Recorded information below:

/-- **THE DICHOTOMY** (memo K-PCC §9 Thm 3.1).  `M` symmetric, `z` effective anti-nef with `z_i ≥ 1` for all `i` and
`z_t = 1` (a reduced curve of the fundamental cycle), `A` almost nef at `t`.  Then EITHER all constraints are tight
(`A·C_i = −δ_it ∀ i`: `A` is the integral dual cycle `D_t`) OR `A` vanishes at every `z`-non-null curve
(`z·C_j < 0 ⇒ a_j = 0`).  Proof: `−1 ≤ A·z ≤ 0`; if `A·z = −1` the lower-bound terms are all at their minimum; if `A·z = 0`
the upper-bound terms all vanish. [this work] -/
theorem tight_or_offNull_eq_zero (M : ι → ι → ℤ) (hsymm : ∀ i j, M i j = M j i) (t : ι) (z A : ι → ℕ)
    (hzt : z t = 1) (hz1 : ∀ i, 1 ≤ z i) (hz : ∀ j, ∑ i, (z i : ℤ) * M i j ≤ 0)
    (hA : ∀ i, -(if i = t then (1 : ℤ) else 0) ≤ ∑ j, (A j : ℤ) * M j i) :
    (∀ i, ∑ j, (A j : ℤ) * M j i = -(if i = t then 1 else 0)) ∨
      (∀ j, ∑ i, (z i : ℤ) * M i j < 0 → A j = 0) := by
  have hlo := neg_one_le_pairing_sum M t z A hzt hA
  have hhi := pairing_sum_nonpos M z A hz
  have hcomm := sum_sum_comm_of_symm M hsymm z A
  -- the common value S := A·z ∈ {−1, 0}
  set S := ∑ i, (z i : ℤ) * ∑ j, (A j : ℤ) * M j i with hS
  have hS' : S = ∑ j, (A j : ℤ) * ∑ i, (z i : ℤ) * M i j := hcomm
  have hS01 : S = -1 ∨ S = 0 := by rw [hS'] at *; omega
  rcases hS01 with h1 | h0
  · -- tight case: Σ_i (z_i (A·C_i) + δ_it) = 0 with non-negative summands
    left
    have hnn : ∀ i ∈ (univ : Finset ι), 0 ≤ (z i : ℤ) * ∑ j, (A j : ℤ) * M j i + (if i = t then 1 else 0) := by
      intro i _
      by_cases hit : i = t
      · subst hit; rw [hzt]; have := hA i; simp only [if_true] at this ⊢; push_cast; linarith
      · have := hA i; simp only [hit, if_false, neg_zero] at this ⊢
        simpa using mul_nonneg (Nat.cast_nonneg (z i)) this
    have hsum0 : ∑ i, ((z i : ℤ) * ∑ j, (A j : ℤ) * M j i + (if i = t then 1 else 0)) = 0 := by
      rw [sum_add_distrib, ← hS, h1]; simp
    have hall := (sum_eq_zero_iff_of_nonneg hnn).1 hsum0
    intro i
    have hi := hall i (mem_univ i)
    by_cases hit : i = t
    · subst hit; rw [hzt] at hi; simp only [if_true] at hi ⊢; push_cast at hi; linarith
    · simp only [hit, if_false] at hi ⊢
      have hzpos : (0 : ℤ) < z i := by exact_mod_cast hz1 i
      have := hA i; simp only [hit, if_false, neg_zero] at this
      rw [add_zero] at hi
      rcases mul_eq_zero.1 hi with h | h
      · exact absurd h (ne_of_gt hzpos)
      · simpa using h
  · -- null case: Σ_j a_j (z·C_j) = 0 with non-positive summands
    right
    have hnp : ∀ j ∈ (univ : Finset ι), (A j : ℤ) * ∑ i, (z i : ℤ) * M i j ≤ 0 :=
      fun j _ => mul_nonpos_of_nonneg_of_nonpos (Nat.cast_nonneg _) (hz j)
    have hsum0 : ∑ j, (A j : ℤ) * ∑ i, (z i : ℤ) * M i j = 0 := by rw [← hS', h0]
    have hall := (sum_eq_zero_iff_of_nonpos hnp).1 hsum0
    intro j hj
    have h := hall j (mem_univ j)
    rcases mul_eq_zero.1 h with h' | h'
    · exact_mod_cast h'
    · exact absurd h' (ne_of_lt hj)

End of Recorded information.

▶ _Action item_
Copy exactly. Start at the line containing "rcases mul_eq_zero.1 h with h' | h'" and continue through the last line of the records.

▶ _Exercise response_
    rcases mul_eq_zero.1 h with h' | h'
    · exact_mod_cast h'
    · exact absurd h' (ne_of_lt hj)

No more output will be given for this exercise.